Other issues in resting-state fMRI data acquisition and analysis that have not been addressed by this study are the optimal experimental setting and the physiological noise cleanup. There is no consensus whether subjects should be asleep or awake, with eyes open or closed (Marx et al. 2004, Horovitz et al. 2008, Bianciardi et al. 2009). Recent studies (Fukunaga et al. 2006, Horovitz et al. 2009) demonstrated the relative stability of resting-state networks through various sleep states. For single subject analysis, ICA can identify confounding factors of physiological noise (Kiviniemi et al. 2003 2009, Beckmann et al. 2005, De Luca et al. 2006, Birn et al. 2008).
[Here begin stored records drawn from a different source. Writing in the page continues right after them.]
import Summits.CriticalPhenomena.PercolationContinuityZ3.Theorems.PercNearOneGluingNoHeavyLowerTailKnQuestion8CoefficientwiseCoreClassKernelMixBundleClassChain
import HarnessLib

/-!
# Boundary inequality on bundles, XVII: the per-class count of THEOREM CT (every class of every thread pays for its own sources)

Support file (`--supports stmt-CriticalPhenomena-4575`, closed), prover `prim-cplus-coupling` (gen 59).  No definitions, no notations, no named facts,
no sorries; standard axioms.  Memo `prim-cplus-coupling/A5-COUPLING-gen59.md` §1.

On an explicit bundle whose threads are exactly `z, p, q`, for EVERY up-closed event `𝒱`, all monotone 0/1 levels and every red-prefix class
`R_a(z)` (`1 ≤ a ≤ L z − 1`):
* `Coefficientwise.bundle_class_count`: `#bad₁(𝒱 ∩ R_a(z)) + #bad₂(𝒱 ∩ R_a(z)) ≤ #(L₁ ∪ L₂)(𝒱 ∩ R_a(z))`.
PROOF.  A demand point of the class has `p` or `q` blue (`z` is not blue); by the chain lemma in the class (`bundle_class_chain`) a type-1 and a type-2
source of the class cannot both fail to start red on the same thread, so either the class is single-type — then the merged scheme in the class
(`bundle_class_merged_count`) pays — or all type-1 sources sit on one face starting red on the other non-`z` thread and all type-2 sources on the other
face (`bundle_class_two_type_count`).  In coordinates the class is the HAIRY CYCLE `cycle(p,q) + pendant path at b` with `X`-levels shifted by `I_z(a)`
(memo §1, remark (a)).  [cite: KozmaNitzan2024, Questions 8–9 (§5.5 p. 36) (context); Harris 1960]
-/

namespace Summit.CriticalPhenomena.PercolationContinuityZ3.Theorems

open Finset Literature.Probability.Percolation

namespace Coefficientwise

variable {ι V : Type*}
import Mathlib.Analysis.Calculus.ParametricIntegral
import Mathlib.Analysis.Calculus.ContDiff.FTaylorSeries
import Mathlib.Analysis.Calculus.ContDiff.Defs
import Mathlib.MeasureTheory.Integral.Bochner.ContinuousLinearMap
import HarnessLib

/-!
# Smooth dependence on parameters of dominated integrals (all orders)

Analysis/FunctionSpaces support file: differentiation under the integral sign **to all
orders**. Mathlib (at the pin of this tree) has one derivative under the integral sign
(`hasFDerivAt_integral_of_dominated_of_fderiv_le`), and the tree's
`SmoothParametricIntegral.lean` has the `C^∞` statement for integrals of smooth functions over a
*compact interval* (domination from compactness). This file proves the `C^∞` statement for a
general measure under **local domination of every derivative**: if `f : P → Y → G` is smooth in
the parameter `p ∈ U` (`U` open) for a.e. `y`, its parameter derivatives
`y ↦ D^m_p f(p, y)` are measurable, and for every order `m` and every `p₀ ∈ U` there are
`ε > 0` and an integrable `g` with `‖D^m_p f(p, y)‖ ≤ g(y)` for a.e. `y` and all
`p ∈ B(p₀, ε)`, then `p ↦ ∫ f(p, y) dμ(y)` is `C^∞` on `U` and
`D^m ∫ f(p, y) dμ = ∫ D^m_p f(p, y) dμ` (`contDiffOn_integral_of_dominated`,
`iteratedFDeriv_integral_of_dominated`), with the bound
`‖D^m ∫ f(p, y) dμ‖ ≤ ∫ ‖D^m_p f(p, y)‖ dμ` (`norm_iteratedFDeriv_integral_le_of_dominated`).
This is the form in which heat- and Oseen-kernel potentials of bounded data are shown to be
jointly smooth in `(t, x)` (Evans, *PDE*, §2.3.1, Thm. 1; Folland, *Introduction to PDE*,
Thm. (4.3) and the remark following it: "we can differentiate under the integral as often as we
please").

Proof: with `D_m(p) = ∫ D^m_p f(p, ·)`, one derivative under the integral sign
(domination of `D^{m+1}`) gives `HasFDerivAt D_m (∫ fderiv (D^m_p f(·, y)) p) p`; by induction on
`m`, `iteratedFDeriv m (∫ f) = D_m` on `U` (`iteratedFDeriv_succ_eq_comp_left`, currying
commutes with the Bochner integral); hence all `iteratedFDerivWithin U` are differentiable on
`U`, which is `C^∞` (`contDiffOn_of_continuousOn_differentiableOn`).

## References

* L. C. Evans, *Partial Differential Equations*, 2nd ed. (2010), §2.3.1 Thm. 1 and App. C.
* G. B. Folland, *Introduction to Partial Differential Equations*, 2nd ed. (1995), Thm. (4.3).
* L. Hörmander, *The Analysis of Linear Partial Differential Operators I* (1990), Thm. 1.1.7–1.1.9.
-/

noncomputable section

open MeasureTheory Set Filter Topology Metric Function
open scoped ContDiff

namespace Literature.Analysis.FunctionSpaces

variable {P : Type*} [NormedAddCommGroup P] [NormedSpace ℝ P]
  {Y : Type*} [MeasurableSpace Y] {μ : Measure Y}
  {G : Type*} [NormedAddCommGroup G] [NormedSpace ℝ G]
  {U : Set P} {f : P → Y → G}

/-- **Integrability of the parameter derivatives** under local domination. [folklore] -/
theorem integrable_iteratedFDeriv_of_dominated
    (hmeas : ∀ m : ℕ, ∀ p ∈ U, AEStronglyMeasurable (fun y => iteratedFDeriv ℝ m (fun q => f q y) p) μ)
    (hdom : ∀ m : ℕ, ∀ p₀ ∈ U, ∃ ε > 0, ∃ g : Y → ℝ, Integrable g μ ∧
      ∀ᵐ y ∂μ, ∀ p ∈ ball p₀ ε, ‖iteratedFDeriv ℝ m (fun q => f q y) p‖ ≤ g y)
    (m : ℕ) {p : P} (hp : p ∈ U) :
    Integrable (fun y => iteratedFDeriv ℝ m (fun q => f q y) p) μ := by
  obtain ⟨ε, hε, g, hg, hgb⟩ := hdom m p hp
  exact hg.mono' (hmeas m p hp) (hgb.mono fun y hy => hy p (mem_ball_self hε))

/-- **One derivative of the `m`-th derivative potential under the integral sign**: with
`D_m(p) = ∫ D^m_p f(p, y) dμ`, `HasFDerivAt D_m (∫ fderiv (D^m_p f(·, y)) p₀ dμ) p₀` for
`p₀ ∈ U` (Mathlib's `hasFDerivAt_integral_of_dominated_of_fderiv_le`, the dominating function
being that of `D^{m+1}`). [folklore] -/
theorem hasFDerivAt_integral_iteratedFDeriv_of_dominated (hU : IsOpen U)
    (hf : ∀ᵐ y ∂μ, ContDiffOn ℝ ∞ (fun p => f p y) U)
    (hmeas : ∀ m : ℕ, ∀ p ∈ U, AEStronglyMeasurable (fun y => iteratedFDeriv ℝ m (fun q => f q y) p) μ)
    (hdom : ∀ m : ℕ, ∀ p₀ ∈ U, ∃ ε > 0, ∃ g : Y → ℝ, Integrable g μ ∧
      ∀ᵐ y ∂μ, ∀ p ∈ ball p₀ ε, ‖iteratedFDeriv ℝ m (fun q => f q y) p‖ ≤ g y)
    (m : ℕ) {p₀ : P} (hp₀ : p₀ ∈ U) :
    HasFDerivAt (fun p => ∫ y, iteratedFDeriv ℝ m (fun q => f q y) p ∂μ)
      (∫ y, fderiv ℝ (iteratedFDeriv ℝ m (fun q => f q y)) p₀ ∂μ) p₀ := by
  obtain ⟨ε₁, hε₁, g, hg, hgb⟩ := hdom (m + 1) p₀ hp₀
  obtain ⟨ε₂, hε₂, hball⟩ := Metric.isOpen_iff.1 hU p₀ hp₀
  set ε : ℝ := min ε₁ ε₂ with hε
  have hε0 : 0 < ε := lt_min hε₁ hε₂
  have hsub₁ : ball p₀ ε ⊆ ball p₀ ε₁ := ball_subset_ball (min_le_left _ _)
  have hsub₂ : ball p₀ ε ⊆ U := (ball_subset_ball (min_le_right _ _)).trans hball
  refine hasFDerivAt_integral_of_dominated_of_fderiv_le
    (F := fun p y => iteratedFDeriv ℝ m (fun q => f q y) p)
    (F' := fun p y => fderiv ℝ (iteratedFDeriv ℝ m (fun q => f q y)) p)
    (bound := g) (ball_mem_nhds p₀ hε0) ?_ ?_ ?_ ?_ hg ?_
  · exact eventually_of_mem (hU.mem_nhds hp₀) fun p hp => hmeas m p hp
  · exact integrable_iteratedFDeriv_of_dominated hmeas hdom m hp₀
  · have heq : (fun y => fderiv ℝ (iteratedFDeriv ℝ m (fun q => f q y)) p₀) = fun y =>
        (continuousMultilinearCurryLeftEquiv ℝ (fun _ : Fin (m + 1) => P) G)
          (iteratedFDeriv ℝ (m + 1) (fun q => f q y) p₀) := by
      funext y
      rw [fderiv_iteratedFDeriv]
      rfl
    rw [heq]
    exact (continuousMultilinearCurryLeftEquiv ℝ (fun _ : Fin (m + 1) => P) G).continuous
      |>.comp_aestronglyMeasurable (hmeas (m + 1) p₀ hp₀)
  · filter_upwards [hgb] with y hy p hp
    rw [norm_fderiv_iteratedFDeriv]
    exact hy p (hsub₁ hp)
  · filter_upwards [hf] with y hy p hp
    have hd : DifferentiableOn ℝ (iteratedFDeriv ℝ m (fun q => f q y)) U :=
      (hy.differentiableOn_iteratedFDerivWithin (m := m) (by exact_mod_cast ENat.coe_lt_top m)
        hU.uniqueDiffOn).congr fun x hx => (iteratedFDerivWithin_of_isOpen m hU hx).symm
    exact ((hd p (hsub₂ hp)).differentiableAt (hU.mem_nhds (hsub₂ hp))).hasFDerivAt

/-- **Derivatives of all orders under the integral sign**: under the hypotheses of
`hasFDerivAt_integral_iteratedFDeriv_of_dominated`, for every `m` and `p ∈ U`,
`D^m (∫ f(·, y) dμ) (p) = ∫ D^m_p f(p, y) dμ` (induction on `m`: `iteratedFDeriv_succ_eq_comp_left`
and currying through the Bochner integral). [folklore] -/
theorem iteratedFDeriv_integral_of_dominated (hU : IsOpen U)
    (hf : ∀ᵐ y ∂μ, ContDiffOn ℝ ∞ (fun p => f p y) U)
    (hmeas : ∀ m : ℕ, ∀ p ∈ U, AEStronglyMeasurable (fun y => iteratedFDeriv ℝ m (fun q => f q y) p) μ)
    (hdom : ∀ m : ℕ, ∀ p₀ ∈ U, ∃ ε > 0, ∃ g : Y → ℝ, Integrable g μ ∧
      ∀ᵐ y ∂μ, ∀ p ∈ ball p₀ ε, ‖iteratedFDeriv ℝ m (fun q => f q y) p‖ ≤ g y)
    (m : ℕ) {p : P} (hp : p ∈ U) :
    iteratedFDeriv ℝ m (fun q => ∫ y, f q y ∂μ) p = ∫ y, iteratedFDeriv ℝ m (fun q => f q y) p ∂μ := by
  induction m generalizing p with
  | zero =>
    simp only [iteratedFDeriv_zero_eq_comp, comp_apply]
    exact (ContinuousLinearEquiv.integral_comp_comm (𝕜 := ℝ) (μ := μ)
      (continuousMultilinearCurryFin0 ℝ P G).symm.toContinuousLinearEquiv (fun y => f p y)).symm
  | succ m ih =>
    -- `D^m (∫ f) = D_m` near `p`
    have hloc : iteratedFDeriv ℝ m (fun q => ∫ y, f q y ∂μ) =ᶠ[𝓝 p]
        fun q => ∫ y, iteratedFDeriv ℝ m (fun q => f q y) q ∂μ :=
      eventually_of_mem (hU.mem_nhds hp) fun q hq => ih hq
    have hD := (hasFDerivAt_integral_iteratedFDeriv_of_dominated hU hf hmeas hdom m hp).fderiv
    have hcomm := ContinuousLinearEquiv.integral_comp_comm (𝕜 := ℝ) (μ := μ)
      (continuousMultilinearCurryLeftEquiv ℝ (fun _ : Fin (m + 1) => P) G).symm.toContinuousLinearEquiv
      (fun y => fderiv ℝ (iteratedFDeriv ℝ m fun q => f q y) p)
    rw [iteratedFDeriv_succ_eq_comp_left, comp_apply, hloc.fderiv_eq, hD]
    exact hcomm.symm

/-- **`C^∞` under the integral sign with local domination of every derivative.** If, for a.e.
`y`, `p ↦ f(p, y)` is `C^∞` on the open set `U`, the parameter derivatives are measurable in
`y`, and every `D^m_p f` is locally dominated near every point of `U` by an integrable function,
then `p ↦ ∫ f(p, y) dμ` is `C^∞` on `U` (Evans, App. C; Folland, Thm. (4.3) and the following
remark). [folklore] -/
theorem contDiffOn_integral_of_dominated (hU : IsOpen U)
    (hf : ∀ᵐ y ∂μ, ContDiffOn ℝ ∞ (fun p => f p y) U)
    (hmeas : ∀ m : ℕ, ∀ p ∈ U, AEStronglyMeasurable (fun y => iteratedFDeriv ℝ m (fun q => f q y) p) μ)
    (hdom : ∀ m : ℕ, ∀ p₀ ∈ U, ∃ ε > 0, ∃ g : Y → ℝ, Integrable g μ ∧
      ∀ᵐ y ∂μ, ∀ p ∈ ball p₀ ε, ‖iteratedFDeriv ℝ m (fun q => f q y) p‖ ≤ g y) :
    ContDiffOn ℝ ∞ (fun q => ∫ y, f q y ∂μ) U := by
  have hdiff : ∀ m : ℕ, DifferentiableOn ℝ
      (iteratedFDerivWithin ℝ m (fun q => ∫ y, f q y ∂μ) U) U := by
    intro m p hp
    have h1 : (iteratedFDerivWithin ℝ m (fun q => ∫ y, f q y ∂μ) U) =ᶠ[𝓝 p]
        fun q => ∫ y, iteratedFDeriv ℝ m (fun q => f q y) q ∂μ := by
      refine eventually_of_mem (hU.mem_nhds hp) fun q hq => ?_
      rw [iteratedFDerivWithin_of_isOpen m hU hq]
      exact iteratedFDeriv_integral_of_dominated hU hf hmeas hdom m hq
    exact ((hasFDerivAt_integral_iteratedFDeriv_of_dominated hU hf hmeas hdom m hp).differentiableAt.congr_of_eventuallyEq
      h1).differentiableWithinAt
  refine contDiffOn_of_continuousOn_differentiableOn (n := (⊤ : ℕ∞)) (fun m _ => ?_) (fun m _ => hdiff m)
  exact (hdiff m).continuousOn

/-- **The bound**: `‖D^m ∫ f(·, y) dμ (p)‖ ≤ ∫ ‖D^m_p f(p, y)‖ dμ` for `p ∈ U`. [folklore] -/
theorem norm_iteratedFDeriv_integral_le_of_dominated (hU : IsOpen U)
    (hf : ∀ᵐ y ∂μ, ContDiffOn ℝ ∞ (fun p => f p y) U)
    (hmeas : ∀ m : ℕ, ∀ p ∈ U, AEStronglyMeasurable (fun y => iteratedFDeriv ℝ m (fun q => f q y) p) μ)
    (hdom : ∀ m : ℕ, ∀ p₀ ∈ U, ∃ ε > 0, ∃ g : Y → ℝ, Integrable g μ ∧
      ∀ᵐ y ∂μ, ∀ p ∈ ball p₀ ε, ‖iteratedFDeriv ℝ m (fun q => f q y) p‖ ≤ g y)
    (m : ℕ) {p : P} (hp : p ∈ U) :
    ‖iteratedFDeriv ℝ m (fun q => ∫ y, f q y ∂μ) p‖ ≤
      ∫ y, ‖iteratedFDeriv ℝ m (fun q => f q y) p‖ ∂μ := by
  rw [iteratedFDeriv_integral_of_dominated hU hf hmeas hdom m hp]
  exact norm_integral_le_integral_norm _

/-- **The bound by the dominating function**: if `‖D^m_p f(p, y)‖ ≤ g(y)` a.e., then
`‖D^m ∫ f(·, y) dμ (p)‖ ≤ ∫ g dμ`. [folklore] -/
theorem norm_iteratedFDeriv_integral_le_of_le (hU : IsOpen U)
    (hf : ∀ᵐ y ∂μ, ContDiffOn ℝ ∞ (fun p => f p y) U)
    (hmeas : ∀ m : ℕ, ∀ p ∈ U, AEStronglyMeasurable (fun y => iteratedFDeriv ℝ m (fun q => f q y) p) μ)
    (hdom : ∀ m : ℕ, ∀ p₀ ∈ U, ∃ ε > 0, ∃ g : Y → ℝ, Integrable g μ ∧
      ∀ᵐ y ∂μ, ∀ p ∈ ball p₀ ε, ‖iteratedFDeriv ℝ m (fun q => f q y) p‖ ≤ g y)
    (m : ℕ) {p : P} (hp : p ∈ U) {g : Y → ℝ} (hg : Integrable g μ)
    (hle : ∀ᵐ y ∂μ, ‖iteratedFDeriv ℝ m (fun q => f q y) p‖ ≤ g y) :
    ‖iteratedFDeriv ℝ m (fun q => ∫ y, f q y ∂μ) p‖ ≤ ∫ y, g y ∂μ :=
  (norm_iteratedFDeriv_integral_le_of_dominated hU hf hmeas hdom m hp).trans
    (integral_mono_of_nonneg (Eventually.of_forall fun _ => norm_nonneg _) hg hle)

end Literature.Analysis.FunctionSpaces

end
However, at the group level, ICA may benefit from removal of physiological noise (Biswal et al. 2010). We also like to point out that only eight subjects in each group were used in this preliminary cross-sectional study. More subjects, or a longitudinal study, are needed to confirm the findings and hypotheses generated from this research. These technical considerations may further improve to reliably discriminate aMCI from normal aging individuals.

Conclusion

Using group ICA on resting-state fMRI data, we found that the amnestic mild cognitive impairment group had decreased activities in lateral prefrontal cortex, left medial temporal lobe, posterior cingulate cortex/retrosplenial cortex/precuneus, left medial temporal gyrus, and right angular gyrus, and increased activity in middle cingulate cortex, medial prefrontal cortex, and left inferior parietal lobe. These findings support the possibility that DMN alterations, particularly decreased activity in the posterior cingulate cortex and medial temporal lobe and increased activity in inferior parietal lobe, could be indicative of alterations in intrinsic brain architecture leading to functional deficiencies and compensatory changes seen in aMCI. Using an fMRI imaging protocol such that the slice acquisition is perpendicular to the long axis of the hippocampus, decreased activity in left MTL was observed for aMCI without statistically significant MTL volume differences between the two groups. A correlation between resting-state activities and memory tests suggests that resting-state fMRI should be explored further as a potential marker of cognitive decline.